Кто же она такая, эта Гудкова? Память, мягко, но настойчиво добиралась до своих же тайников, срывала с них матовую пленку, рассматривала на свету их содержимое, отбирая нужное именно сейчас. Гудкова жила где-то рядом, у нее собирались разные люди, и мама, совсем еще юная, до знакомства с отцом там бывала, а потом многих из участников этих сборищ арестовали. Все боялись, что уведут и саму Гудкову, но она вышла замуж за французского дипломата и уехала с ним во Францию. Бывал у Гудковой и композитор Лапшин. И вроде как все в какой-то момент узнали, что он доносил в органы, и стали презирать его за это. Но дед говорил, что не верит в это. Не мог Лапшин быть стукачом. Не тот он человек. У деда была пластинка с музыкой Лапшина. Арсений как-то попросил его поставить ее. Они послушали квинтет для кларнета и струнных. Красивая музыка, плотная, цельная, решил тогда Арсений, но как-то не увлекает. Лапшин, Лапшин… Генриетта с мамой тоже вспоминали его, говорили, что Алик был очень больной и очень странный, хорошо, что он достался Таньке, а не Гудковой. Гудкову все называли только по фамилии. Как, интересно, ее звали?
Отец в разговорах о Борисоглебке и «вороньей слободке» никогда не участвовал, как помнил Арсений. Почему? Надо спросить у него сегодня. Хотя, может, и не стоит. Упоминания о том времени, когда у них с мамой все было хорошо, его наверняка расстроит. Он и так не без труда решился на эту поездку. Стоит поберечь его. Куда он без него?
Арсений легко нашел дом, спрятавшийся чуть в стороне от проезжей части. Здание теперь ничем не напоминало жилое. Видимо, последние жильцы съехали отсюда уже давно, а дом превратили в какое-то учреждение. Арсений подошел ближе, прочитал вывеску: «Институт курортологии. Филиал». Ну что же, филиал так филиал. Не очень оживленный, видать, филиал. На двери висел непомерно огромный замок, будто это был не филиал медицинского учреждения, а какой-нибудь вещевой склад. Все попытки представить, как здесь жили дедушка с бабушкой и мамой, успехом не увенчались. Из этого места что-то безжалостно выкорчевали, и взгляду не за что было зацепиться, чтобы воображение смогло затеять какую-нибудь игру.

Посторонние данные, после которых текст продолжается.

import Mathlib
import Summits.Ventures.PercRepro2.RootLeafUKSide

/-!
# K4 reduced to the conditional correlation of `o ∈ K` and `b ∈ K` given `T′ = {u ↔ c}`
(blind cell PercRepro2, p4 g26; S3 (G4-u) item (ap), proofs/P4-G26-K4STRUCTURE.md §1)

With `T′ = Q ∩ {u ↔ c}`, `t′ = P(T′)`, `R = PD ⊔ T = {u ↮ a₂, u ↮ c}`, `R′ = PD ⊔ T′ = {a₂ ↮ u, a₂ ↮ c}`,
`X = {o ∈ K}`, `Y = {b ∈ K}` and `K4 = P(R,Y)·δK + P(R)·(b)` (RootLeafUKSide):

* **`yT_le_yR`**: `P(R)·P(T′,Y) ≤ t′·P(R,Y)`, i.e. `P(b ∈ K | u ↔ c) ≤ P(b ∈ K | u ↮ c)` under `Q` —
  BHK06 Thm 1.4 on `Q` (`s = a₂`, `X = {u}`, up-sets `{b ∈ C_{a₂}}`, `{c ∈ C_u}`) after `Q = PD ⊔ T ⊔ T′`;
* **`K4_eq_cubic`**: `K4 = P(R′)P(R)P(T′,X,Y) + P(R′,X)P(R,Y)t′ − P(R′,X)P(R)P(T′,Y) − P(R′)P(R,Y)P(T′,X)`,
  the trilinear form whose diagonal is `K4` (`K4 = t′·P(R′)·P(R)·E[(X − P(X | R′))(Y − P(Y | R))| T′]`);
* **`K4_nonneg_of_covT_nonneg`**: `P(T′,X)·P(T′,Y) ≤ t′·P(T′,X,Y) → 0 ≤ K4` — the exact identity
  `t′·K4 = P(R,Y)·t′·δK + P(R)·t′·(b)` with `t′·(b) ≥ −P(T′,Y)·δK` under the hypothesis, and then
  `t′·K4 ≥ δK·(t′·P(R,Y) − P(R)·P(T′,Y)) ≥ 0` by `deltaK_nonneg` and `yT_le_yR` (`t′ = 0` kills every
  `T′`-mass and `K4 = 0`). So the ONLY obstruction to `K4` is the negative correlation of `o ∈ K` and
  `b ∈ K` given `u ↔ c` (p4 g25's two-route instances), and `K4` bounds that negativity by
  `(P(X | R′) − P(X | T′))·(P(Y | R) − P(Y | T′))` (the census-true claim (ap)).
-/

namespace Summit.Ventures.PercRepro2

open UnionCluster CovForm

namespace RootLeafU

namespace K4Red

variable {V : Type*} {E : Type*} [Fintype E] [DecidableEq E] [Fintype V] [DecidableEq V]
  {R : Type*} [Field R] [LinearOrder R] [IsStrictOrderedRing R]

variable (p : E → R) (ends : E → Sym2 V) (o a₂ c b u : V)

omit [Fintype E] [DecidableEq E] [Fintype V] [DecidableEq V] [LinearOrder R] [IsStrictOrderedRing R] in
/-- `{u ↔ c} ∩ {a₂ ↮ u} = T′`. -/
lemma conn_inter_avoid_eq_Tp : connEvent ends u c ∩ avoidAll ends a₂ {u} = TEvent ends a₂ u c := by
  ext ω
  simp only [Set.mem_inter_iff, mem_connEvent, mem_avoidAll, Finset.mem_singleton, forall_eq, TEvent,
    Set.mem_compl_iff]
  constructor
  · rintro ⟨h1, h2⟩
    exact ⟨fun h => h2 (conn_symm h), h1⟩
  · rintro ⟨h1, h2⟩
    exact ⟨h2, fun h => h1 (conn_symm h)⟩

omit [Fintype E] [DecidableEq E] [Fintype V] [DecidableEq V] [LinearOrder R] [IsStrictOrderedRing R] in
/-- `{a₂ ↔ b} ∩ {u ↔ c} ∩ {a₂ ↮ u} = T′ ∩ {a₂ ↔ b}`. -/
lemma bK_cL_avoid_eq : connEvent ends a₂ b ∩ connEvent ends u c ∩ avoidAll ends a₂ {u} =
    TEvent ends a₂ u c ∩ connEvent ends a₂ b := by
  rw [Set.inter_assoc, conn_inter_avoid_eq_Tp, Set.inter_comm]

/-- **`ȳ_T ≤ ȳ_R`**: `P(R)·P(T′,bK) ≤ t′·P(R,bK)`, i.e. `P(b ∈ K | u ↔ c) ≤ P(b ∈ K | u ↮ c)` under `Q` —
BHK06 Thm 1.4 on `Q` (`{b ∈ C_{a₂}}` and `{c ∈ C_u}` are negatively correlated given `a₂ ↮ u`),
`P(T′,bK)·P(Q) ≤ P(Q,bK)·t′`, after `Q = PD ⊔ T ⊔ T′`. -/
theorem yT_le_yR (hp : IsProbVec p) :
    (prob p (PDEvent ends u a₂ c) + prob p (TEvent ends u a₂ c)) *
        prob p (TEvent ends a₂ u c ∩ connEvent ends a₂ b) ≤
      prob p (TEvent ends a₂ u c) *
        (prob p (PDEvent ends u a₂ c ∩ connEvent ends a₂ b) +
          prob p (TEvent ends u a₂ c ∩ connEvent ends a₂ b)) := by
  classical
  have h := bhk_cross_cluster_avoid p hp ends a₂ u (X := {u}) (Finset.mem_singleton_self u)
    (isUpperSet_mem_setOf b) (isUpperSet_mem_setOf c)
  rw [← connEvent_eq_clusterInEvent ends a₂ b, ← connEvent_eq_clusterInEvent ends u c, bK_cL_avoid_eq,
    conn_inter_avoid_eq_Tp, Set.inter_comm (connEvent ends a₂ b) (avoidAll ends a₂ {u}),
    Qsplit p ends u a₂ c (connEvent ends a₂ b), Qsplit_univ p ends u a₂ c] at h
  nlinarith [h]

omit [Fintype V] [DecidableEq V] [LinearOrder R] [IsStrictOrderedRing R] in
/-- **`K4` as a cubic in the eight atoms**: `K4 = P(R′)·P(R)·P(T′,X,Y) + P(R′,X)·P(R,Y)·t′ −
P(R′,X)·P(R)·P(T′,Y) − P(R′)·P(R,Y)·P(T′,X)` with `P(R′) = D + t′`, `P(R′,X) = P(PD,X) + P(T′,X)`,
`P(R) = D + t`, `P(R,Y) = P(PD,Y) + P(T,Y)` — the diagonal of the trilinear form of the three-copy reading. -/
lemma K4_eq_cubic :
    ((prob p (PDEvent ends u a₂ c ∩ connEvent ends a₂ b) + prob p (TEvent ends u a₂ c ∩ connEvent ends a₂ b)) * (prob p (TEvent ends a₂ u c) * prob p (PDEvent ends u a₂ c ∩ connEvent ends a₂ o) - prob p (PDEvent ends u a₂ c) * prob p (TEvent ends a₂ u c ∩ connEvent ends a₂ o)) + (prob p (PDEvent ends u a₂ c) + prob p (TEvent ends u a₂ c)) * ((prob p (PDEvent ends u a₂ c) + prob p (TEvent ends a₂ u c)) * prob p (TEvent ends a₂ u c ∩ (connEvent ends a₂ o ∩ connEvent ends a₂ b)) - (prob p (PDEvent ends u a₂ c ∩ connEvent ends a₂ o) + prob p (TEvent ends a₂ u c ∩ connEvent ends a₂ o)) * prob p (TEvent ends a₂ u c ∩ connEvent ends a₂ b))) =
      (prob p (PDEvent ends u a₂ c) + prob p (TEvent ends a₂ u c)) * (prob p (PDEvent ends u a₂ c) + prob p (TEvent ends u a₂ c)) * prob p (TEvent ends a₂ u c ∩ (connEvent ends a₂ o ∩ connEvent ends a₂ b))
        + (prob p (PDEvent ends u a₂ c ∩ connEvent ends a₂ o) + prob p (TEvent ends a₂ u c ∩ connEvent ends a₂ o)) * (prob p (PDEvent ends u a₂ c ∩ connEvent ends a₂ b) + prob p (TEvent ends u a₂ c ∩ connEvent ends a₂ b)) * prob p (TEvent ends a₂ u c)
        - (prob p (PDEvent ends u a₂ c ∩ connEvent ends a₂ o) + prob p (TEvent ends a₂ u c ∩ connEvent ends a₂ o)) * (prob p (PDEvent ends u a₂ c) + prob p (TEvent ends u a₂ c)) * prob p (TEvent ends a₂ u c ∩ connEvent ends a₂ b)
        - (prob p (PDEvent ends u a₂ c) + prob p (TEvent ends a₂ u c)) * (prob p (PDEvent ends u a₂ c ∩ connEvent ends a₂ b) + prob p (TEvent ends u a₂ c ∩ connEvent ends a₂ b)) * prob p (TEvent ends a₂ u c ∩ connEvent ends a₂ o) := by
  ring

/-- **`0 ≤ K4` whenever `o ∈ K` and `b ∈ K` are positively correlated given `T′`**:
`P(T′,oK)·P(T′,bK) ≤ t′·P(T′,oK,bK) → 0 ≤ K4`. Proof: `t′·(b) ≥ −P(T′,bK)·δK` under the hypothesis, so
`t′·K4 ≥ δK·(t′·P(R,bK) − P(R)·P(T′,bK)) ≥ 0` (`deltaK_nonneg`, `yT_le_yR`); when `t′ = 0` every `T′`-mass
vanishes and `K4 = 0`. Hence the only obstruction to claim (ap) is `Cov(o ∈ K, b ∈ K | u ↔ c) < 0`. -/
theorem K4_nonneg_of_covT_nonneg (hp : IsProbVec p)
    (hcov : prob p (TEvent ends a₂ u c ∩ connEvent ends a₂ o) * prob p (TEvent ends a₂ u c ∩ connEvent ends a₂ b) ≤
      prob p (TEvent ends a₂ u c) * prob p (TEvent ends a₂ u c ∩ (connEvent ends a₂ o ∩ connEvent ends a₂ b))) :
    0 ≤ ((prob p (PDEvent ends u a₂ c ∩ connEvent ends a₂ b) + prob p (TEvent ends u a₂ c ∩ connEvent ends a₂ b)) * (prob p (TEvent ends a₂ u c) * prob p (PDEvent ends u a₂ c ∩ connEvent ends a₂ o) - prob p (PDEvent ends u a₂ c) * prob p (TEvent ends a₂ u c ∩ connEvent ends a₂ o)) + (prob p (PDEvent ends u a₂ c) + prob p (TEvent ends u a₂ c)) * ((prob p (PDEvent ends u a₂ c) + prob p (TEvent ends a₂ u c)) * prob p (TEvent ends a₂ u c ∩ (connEvent ends a₂ o ∩ connEvent ends a₂ b)) - (prob p (PDEvent ends u a₂ c ∩ connEvent ends a₂ o) + prob p (TEvent ends a₂ u c ∩ connEvent ends a₂ o)) * prob p (TEvent ends a₂ u c ∩ connEvent ends a₂ b))) := by
  classical
  have hδ := KMaster.deltaK_nonneg p ends o a₂ c u hp
  have hy := yT_le_yR p ends a₂ c b u hp
  have n_tp := prob_nonneg hp (TEvent ends a₂ u c)
  have n_D := prob_nonneg hp (PDEvent ends u a₂ c)
  have n_t := prob_nonneg hp (TEvent ends u a₂ c)
  have n_TY := prob_nonneg hp (TEvent ends a₂ u c ∩ connEvent ends a₂ b)
  have n_RY : 0 ≤ prob p (PDEvent ends u a₂ c ∩ connEvent ends a₂ b) + prob p (TEvent ends u a₂ c ∩ connEvent ends a₂ b) :=
    add_nonneg (prob_nonneg hp _) (prob_nonneg hp _)
  have n_PDX := prob_nonneg hp (PDEvent ends u a₂ c ∩ connEvent ends a₂ o)
  rcases eq_or_lt_of_le n_tp with h0 | hpos
  · -- `t′ = 0`: every `T′`-mass vanishes and `K4 = 0`
    have ht : prob p (TEvent ends a₂ u c) = 0 := h0.symm
    have z : ∀ X : Set (Config E), prob p (TEvent ends a₂ u c ∩ X) = 0 :=
      fun X => le_antisymm (ht ▸ prob_mono hp Set.inter_subset_left) (prob_nonneg hp _)
    rw [z, z, z, ht]
    simp
  · -- `t′ > 0`: `t′·K4 ≥ δK·(t′·P(R,bK) − P(R)·P(T′,bK)) ≥ 0`
    have key : 0 ≤ prob p (TEvent ends a₂ u c) * ((prob p (PDEvent ends u a₂ c ∩ connEvent ends a₂ b) + prob p (TEvent ends u a₂ c ∩ connEvent ends a₂ b)) * (prob p (TEvent ends a₂ u c) * prob p (PDEvent ends u a₂ c ∩ connEvent ends a₂ o) - prob p (PDEvent ends u a₂ c) * prob p (TEvent ends a₂ u c ∩ connEvent ends a₂ o)) + (prob p (PDEvent ends u a₂ c) + prob p (TEvent ends u a₂ c)) * ((prob p (PDEvent ends u a₂ c) + prob p (TEvent ends a₂ u c)) * prob p (TEvent ends a₂ u c ∩ (connEvent ends a₂ o ∩ connEvent ends a₂ b)) - (prob p (PDEvent ends u a₂ c ∩ connEvent ends a₂ o) + prob p (TEvent ends a₂ u c ∩ connEvent ends a₂ o)) * prob p (TEvent ends a₂ u c ∩ connEvent ends a₂ b))) := by
      nlinarith [mul_nonneg hδ (sub_nonneg.2 hy), mul_nonneg (add_nonneg n_D n_t) (mul_nonneg (add_nonneg n_D n_tp) (sub_nonneg.2 hcov)), mul_nonneg n_RY (mul_nonneg n_tp hδ)]
    exact (mul_nonneg_iff_of_pos_left hpos).mp key

end K4Red

end RootLeafU

end Summit.Ventures.PercRepro2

Дедушка тогда был еще совсем не старый, много сочинял, к нему захаживали друзья-композиторы: Пейко, Вайнберг, Борис Чайковский, тот же Лапшин… Как все сложилось у Лапшина? Его по-прежнему все считают стукачом? Или все растворилось? Мама здесь бегала девочкой. Во что она играла в этом дворе? Какой была тогда? В их семье не принято хранить фотографии… Почему, кстати?
Сердце поджало. Он разнервничался. Пространство сдавило его почти физически, и он торопливо покинул этот притихший двор.
В горле пересохло.
Он выбрался из переулка на Калининский проспект, щегольски поблескивавший стеклянными высотками. Задышалось чуть легче, но вскоре воздух вокруг снова потяжелел. На Москву наступала жара, и сейчас она совершала один из широких и решительных шагов. На углу стояла светлая продолговатая бочка на двух колесах. На ее боку не без изящества было выведено слово «хлебный», а под ним, погрубее и покрупнее, «квас». Рядом с бочкой сидела немолодая женщина в платочке и белом халате.
Арсений купил большую кружку и с наслаждением выпил ее почти сразу. Вкус кваса настроил его на какой-то неожиданно веселый лад. Как молнией его ударила мысль: что-то надо привезти Лене, какой-нибудь сувенир из Москвы. Но вот какой? Он стал лихорадочно размышлять на эту тему. Однако полное отсутствие опыта в части одаривания дам (если, конечно, не считать подаренного Кате Толоконниковой Кольриджа) быстро завело его в тупик.